TransformerModel_Predictions = []
#Let's loop through each entry in our validation set
for Entry in X_val:
#Vectorising inputs before passing to model
Vectorised_Entry = np.array(text_vectoriser(str(Entry)))
#Reshape vector to size that transformer input layer expects
Reshaped_Vectorised_Entry = tf.reshape(Vectorised_Entry, (1, 50, 1))
#Perform the prediction, verbose=0 stops us getting feedback from every prediction (over 12k)
Prediction = TransformerNet.predict(Reshaped_Vectorised_Entry, verbose=0)
"""
See predictions for yourself, uncomment line below to see the probabilities
of the input text belonging to one class or the other
"""
#print(Prediction)
Prediction= np.argmax(Prediction) #Index of highest probability in prediction array
#Treat class with highest probability as prediction and append that to list of predictions
#for evaluation
TransformerModel_Predictions.append(Prediction)
#Calculate metrics based on transformer predictions
TransformerModelresult = calculate_model_accuracy(Y_val, TransformerModel_Predictions)

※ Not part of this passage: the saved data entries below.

import Summits.KontsevichZagierPeriods.KontsevichZagierPeriods.Theorems.RootDecompRelativeModAbsoluteLogFoldingDegOne.Negative.FalseOfLogLinearDescent
import Summits.KontsevichZagierPeriods.KontsevichZagierPeriods.Theorems.LiouvilleUnfoldingLogPrimitiveNLStubDescent
import Summits.KontsevichZagierPeriods.KontsevichZagierPeriods.Theorems.LiouvilleUnfoldingLogPrimitiveNLStubPeelingStep
import Summits.KontsevichZagierPeriods.KontsevichZagierPeriods.Theorems.LiouvilleUnfoldingLogPrimitiveNLStubConstRigidity

/-!
# Refutation of item `LogFoldingDegOne` (stmt-KontsevichZagierPeriods-29577, route `RootDecompRelativeModAbsolute`)

Unconditional composition of the two landed negative lemmas with the tree's log-linear descent chain.
-/

noncomputable section

namespace Summit.KontsevichZagierPeriods.RootDecompRelativeModAbsolute

open Summit.KontsevichZagierPeriods.LiouvilleUnfolding.LogPrimitiveNL
  (stub_descent stub_peelingStep stub_constRigidity)
open Summit.KontsevichZagierPeriods.RootDecompRelativeModAbsolute.LogFoldingDegOneNegative
  (not_logFoldingDegOne_of_logLinearDescent)

/-- Refutes `RootDecompRelativeModAbsolute.LogFoldingDegOne` [refuted-misstated]: the degree-one
folding item asserts that every `t`-degree-≤-1 rational fibred datum over a 1-dimensional base folds to an
ADMISSIBLE log term (`KZlog.Term.Admissible`: termwise integrable `h₀`, `hᵢ`, with `1 ≤ vᵢ`); witness
`r₀ = [(0,1)², t/(1+xt)]`, whose fibre function is `F(x) = 1/x − log(1+x)/x²` on `(0,1)`: log-linear descent
(tree theorem `stub_descent stub_peelingStep stub_constRigidity`, Kolchin–Ostrowski along the base + Baker at
algebraic points) forces `h₀ = x⁻¹` a.e. on `(0,1)` for any admissible term a.e. equal to `F`, contradicting
`IntegrableOn h₀ σ` (landed `Negative/Witness.lean` p765124, `Negative/FalseOfLogLinearDescent.lean` p765929).
Repaired statement C′ (believed true): `LogFoldingDegOne` restricted to data whose leading `t`-coefficient
has no zero on the closure of the base (equivalently: after the route's regularisation `RegFoldingDegOne`,
item 30571, now PROVED) — the witness misses C′ (its leading coefficient `x` vanishes at the endpoint `0`).
[folklore] -/
theorem RootDecompRelativeModAbsoluteLogFoldingDegOne_refuted :
    ¬ Summit.KontsevichZagierPeriods.KontsevichZagierPeriods.Theses.RootDecompRelativeModAbsolute.LogFoldingDegOne :=
  not_logFoldingDegOne_of_logLinearDescent (stub_descent stub_peelingStep stub_constRigidity)

end Summit.KontsevichZagierPeriods.RootDecompRelativeModAbsolute

end
/-! ## §1 The continuum loop coefficient, the tadpole coefficient, the continuum tadpole and its vertex -/

/-- **The continuum loop coefficient** at external frequency `κ`, slice frequency `p₀`, spins `σ, τ`, external momentum `P ∈ ℝ²` and loop position `y`:
`|Λ|⁻⁴·Σ_{x : x⃗₃ − x⃗₂ = y} W₄(x)·(e^{iω_κ(t₀−t₁)}·e^{i Σ_j P_j (x⃗₀−x⃗₁)~_j}·e^{iω_{p₀}(t₃−t₂)})` — the coefficient `C(y)` of
`kernel_four_loop_eq_sum_torusChar` with the external character continued off the lattice (`loopCoeff_latticeMomentum`). -/
def loopCoeffCont (β : ℝ) (W : HubbardGrassmann L M) (κ p₀ : MatsubaraIdx M) (σ τ : Fin 2) (P : Fin 2 → ℝ) (y : TorusSite 2 L) : ℂ :=
  (((Fintype.card (SpaceTimeIdx L M) : ℂ) ^ 4)⁻¹ *
    ∑ x ∈ (Finset.univ : Finset (Fin 4 → SpaceTimeIdx L M)).filter (fun x => (x 3).2 - (x 2).2 = y),
      positionKernel L M β W 4 (fun i => ((x i, ![σ, σ, τ, τ] i), (![0, 1, 1, 0] : Fin 4 → Fin 2) i)) *
        (Complex.exp (((matsubaraFreq β M κ * (imagTime β M (x 0).1 - imagTime β M (x 1).1) : ℝ) : ℂ) * Complex.I) *
          Complex.exp (((∑ j, P j * ((((x 0).2 - (x 1).2) j).valMinAbs : ℝ) : ℝ) : ℂ) * Complex.I) *
          Complex.exp (((matsubaraFreq β M p₀ * (imagTime β M (x 3).1 - imagTime β M (x 2).1) : ℝ) : ℂ) * Complex.I)))

/-- **The tadpole coefficient** `𝒟_{p₀}(P, y) = 6βL⁴·Σ_{σ,τ} Σ_{κ ∈ {ω₀, −ω₀}} loopCoeffCont β W κ p₀ σ τ P y` — the localised reading's prefactors
`¼·(βL²)⁻²·4!(βL²)³·L² = 6βL⁴` absorbed (the `L²` compensates the `L⁻²` of the normalised slice transform). -/
def tadpoleCoeff (β : ℝ) (W : HubbardGrassmann L M) (p₀ : MatsubaraIdx M) (P : Fin 2 → ℝ) (y : TorusSite 2 L) : ℂ :=
  ((6 * β * (L : ℝ) ^ 4 : ℝ) : ℂ) *
    ∑ σ : Fin 2, ∑ τ : Fin 2, ∑ κ : Fin 2, loopCoeffCont β W ((![omega0 M, (omega0 M).rev] : Fin 2 → MatsubaraIdx M) κ) p₀ σ τ P y

/-- **The continuum tadpole** of the one-line term at external momentum `P ∈ ℝ²`: `Σ_{p₀} Σ_y 𝒟_{p₀}(P, y)·(L⁻²·Σ_{q⃗} ŝ_{Λ,Λ′}(ω_{p₀}, e_K(p_q⃗))·χ_{q⃗}(y))`
(the loop momentum still summed over the lattice; `…C4aSliceTransform` trades `L⁻²S_{p₀}(y)` for `(2π)⁻²∫_{tube} ŝ(e_K q)e^{iq·ỹ}dq`). -/
def tadpoleCont (β μ : ℝ) (K : TrigPolyC4v) (Λ Λ' : ℝ) (W : HubbardGrassmann L M) (P : Fin 2 → ℝ) : ℂ :=
  ∑ p₀ : MatsubaraIdx M, ∑ y : TorusSite 2 L, tadpoleCoeff β W p₀ P y *
    (((L : ℂ) ^ 2)⁻¹ * ∑ q : TorusSite 2 L,
      sliceSymbolFnXi (β * (L : ℝ) ^ 2) 0 Λ Λ' (matsubaraFreq β M p₀) (frameLevel μ K (WithLp.toLp 2 (latticeMomentum L q))) * torusChar q y)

print(TransformerModelresult)
{'accuracy': 89.22211808809747, 'precision': 0.8929902821630376, 'recall': 0.8922211808809747, 'f1': 0.8921906924392848}
#Plotting the four metrics on a bar chart
all_results = pd.DataFrame({"Transformer": TransformerModelresult})

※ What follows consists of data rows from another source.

import Mathlib
import HarnessLib
import HarnessLib.Audit
import Summits.Langlands.Statement
import Summits.Langlands.Langlands.Theses.DescentTypeTrichotomy
import Summits.Langlands.Langlands.Theses.FaltingsSerreTransfer
import Summits.Langlands.Langlands.Theorems.DescentTypeTrichotomyInsolvableTypeAutomorphyOfSplit
import Literature.NumberTheory.Automorphic.AutomorphicRepsGLSatakeFlathProofs

/-!
# FaltingsSerreTransfer — TWIN of the lens-3 node (decomp-langlands, lens-3 gen 19) on the primitive dark residual PRIM

(Twin = kit node HOME/nodes/lens-3-g19-FaltingsSerreTransfer.lean minus the root-necessity certificates `prim_of_langlands`,
`cert_of_langlands`, `avc_of_langlands`, `pieces_of_langlands` — crit-1 row 285 d1: no modulo-cycle through the summit in the
gate closure display; they stay in the kit.)

TARGET `PRIM` = `Summit.Langlands.Langlands.Theses.DescentTypeTrichotomy.PrimitiveTypeAutomorphy` (stmt-Langlands-29575,
crux r202 OPEN, DECLARED RESIDUAL, layer-2 child of GEN 29559 on route-Langlands-DescentTypeTrichotomy; host header: «PRIM is
not decomposed at all (IDEA-NEEDED)»): for every number field K, n ≥ 2, ℓ, ι and every irreducible pinned-geometric
Lie-irreducible ρ : Γ_K → GL_n(ℚ̄_ℓ) that is NOT potentially of TR/CM type, there is an L-algebraic cuspidal π on GL_n/K whose
Satake parameters match ρ(Frob_v) at almost all v.  Since every subfield of a CM field is TR or CM, such K admit NO TR/CM
overfield: over them BOTH directions of reciprocity are dark ((A): no Shimura variety, l₀ = r₂ > 0; (B): nothing to lift from).

THE ONE EQUIV (lens-3 translation — the language of HECKE–FROBENIUS CERTIFICATES).  Call a finite set T of finite places of K
(S, B)-COVERING if the arithmetic Frobenii at places of T meet, up to conjugacy, every element of the image of every continuous
φ : Γ_K → H into a finite group of order ≤ B unramified outside S (inline: `Ideal.inertia`, `IsArithFrobAt`, `IsConj`).  Say
(π, ρ) is CERTIFIED if for every depth B and every finite S′ there is a finite (S′, B)-covering T disjoint from S′ on which the
Satake parameters of π match ρ(Frob_v) (`SatakeFrobCompatibleAt` at every v ∈ T).  DICTIONARY (kernel `aeCompatible_iff_certified`):
    GIVEN an ℓ-adic avatar ρ_π of π (any framed ρ_π Satake–Frobenius compatible with π at almost all v):
        «(π, ρ) Satake–Frobenius compatible at almost all v»   ⟺   «(π, ρ) certified»
MODULO two PRINT facts typed below: the Faltings–Serre criterion in class-covering form (FS) for ⟸ and the Chebotarev–Hermite
existence of covering sets avoiding any finite set (CHEB) for ⟹.  (⟸: FS applied to (ρ, ρ_π) on a certificate avoiding S_FS ∪ the
avatar's exceptional set; the common Frobenius polynomial at v ∈ T is `arithFrobPolyOfSatake` of THE Satake parameter —
uniqueness `AutomorphicRepData.hasSatakeParamAt_unique_holds`, PROVED — so charpoly ρ = charpoly ρ_π on Γ_K and ρ inherits the
avatar's a.e. compatibility.)

THE SPLIT BENEATH (not a population dial, not a grading: a factorisation of the (B)-dark box THROUGH the (A)-dark box):
    PRIM  ⟸  CERT ∧ AVC ∧ FS            (kernel `closes`, 0 sorry; every binder used)
* CERT `CertifiedMatching`   (crux 2): every PRIM-box ρ (box VERBATIM) admits an L-algebraic cuspidal π of GL_n/K CERTIFIED against ρ.
  WEAKER: PRIM ⟹ CERT (kernel `cert_of_prim`, mod CHEB) and Langlands ⟹ CERT (kit-only kernel `cert_of_langlands`); NOT known to give PRIM — over
  these K no cuspidal π has a Galois representation.  No deformation ring, no Shimura variety, no trace formula comparison occurs
  in it: per (instance, DEPTH B) one certificate is a FINITE computation (Hecke eigenvalues of one cohomology class on a covering
  set) — CERT(ρ) itself still quantifies ∀ B ∀ S′, so instances are INSTRUMENT-only, never computation-closable (crit-1 row 298 e1) — the statement that
  the Gunnells–Yasaki / Donnelly–Gunnells–Klages-Mundt–Yasaki tables verify numerically over the cubic field of
  discriminant −23, arXiv:1201.4132 / arXiv:1409.7911 (first box: E′ with v_𝔭(j) < 0 at one 𝔭 | 59 over ℚ(α), α³ − α − 1 = 0).  INSTRUMENTABLE · IDEA-NEEDED
  as a ∀-statement.
* AVC `CertificateAvatars`   (crux 3, DECLARED RESIDUAL): every L-algebraic cuspidal π of GL_n/K (n ≥ 2) that is certified against
  SOME PRIM-box ρ has an ℓ-adic avatar (a framed ρ_π Satake–Frobenius compatible a.e.).  WEAKER: a SUB-BOX of W⁺ 17415 =
  host `SatakeAvatarExistence` (kernel `avc_of_satakeAvatarExistence`) and of E 23598; Langlands ⟹ AVC (kit-only kernel `avc_of_langlands`).  This
  is exactly the (A)-dark core (census: «(B)-twin of G 29147») made LOAD-BEARING BY KERNEL.  BARRIER `ShimuraVarietyRealizationBarrier`
  head-on (no TR/CM overfield ⇒ no Shimura variety, no Scholze/HLTT boundary construction over any extension).
* FS `FaltingsSerreCriterion` (support 9, PRINT): for any two framed continuous ρ₁, ρ₂ : Γ_K → GL_n(ℚ̄_ℓ) there are B, S (finite)
  such that equality of Frobenius characteristic polynomials on ANY (S, B)-covering T forces charpoly ρ₁ = charpoly ρ₂ on Γ_K
  (Faltings 1983; Serre 1984–85; Livné 1987; Grenié 2007 — proof: R = 𝒪_E⟨(ρ₁,ρ₂)(Γ)⟩ ⊂ M_n(𝒪_E)², L = tr₁ − tr₂ is invariant under
  unit conjugation, H = (R ⊗ k)^×, |H| < |k|^{2n²}; conjugates of the T-Frobenius images span R ⊗ k, Nakayama ⇒ L = 0 on R).
EXACTNESS modulo the residual: `target_iff_cert (hFS hCheb hAVC) : PRIM ↔ CERT`.  ROOT chain: `host_of_cells` feeds `closes` into the
PROVED split glue `InsolvableTypeAutomorphy_of_split_proof` and the host's `DescentTypeTrichotomy.closes`.
CHEB `ChebotarevCoveringSets` (node-only def, PRINT: Chebotarev 1926 + Hermite–Minkowski) is a hypothesis of the necessity kernels
only; it is not a route item (the deciding direction does not use it).


CENSUS TWIN (census-1 g26): landing file `N.twin.lean` (REV r1 fd0be9fccff4) of the lens-3-g19 node RETARGETED after birth (84th cell route,
route-Langlands-FaltingsSerreTransfer rev 0 @d262bc43235b, crit-1 CLEARED row 298): the three cells and the Assembly are NOT re-declared — the born decls are used BY NAME
(bodies checked byte-identical: 2787 / 3007 / 1097 ch); `closes` → `prim_of_cells`, `closes_host` → `host_of_cells`, `assembly_proof` dropped (the Assembly item is closed by
`Theorems/FaltingsSerreTransferAssembly.lean`).  Filed `--supports stmt-Langlands-29575 --as helper` per the lens RUNME STEP T.
-/

set_option linter.dupNamespace false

all_results = all_results.transpose() #Formatting our dataframe so it can be plotted as a bar chart
all_results["accuracy"] = all_results["accuracy"]/100 #Normalising our accuracy score so we can plot it on the bar chart
all_results.plot(kind="bar", figsize=(6, 4))
plt.legend(bbox_to_anchor=(1.0, 1.0))
plt.xticks(rotation=0, horizontalalignment="center")
plt.title("Model performace evaluation")
plt.ylabel('Score (Out of 1)')
plt.ylim(0.88, 0.9)
plt.tight_layout()
Extension Tasks¶
- Train using a GPU to see difference in speed
- Change the number of attention heads. Does this have an impact on the performance of the model?
- Could you extend this framework to perform text classification across multiple classes?
- Play around with Hyperparameters to see if performance can be improved
- Compare performance of this model with models from the other notebooks
- Try using trained models to predict on text that isn't in the dataset? Are there any situations where the model might get confused? Why might this be?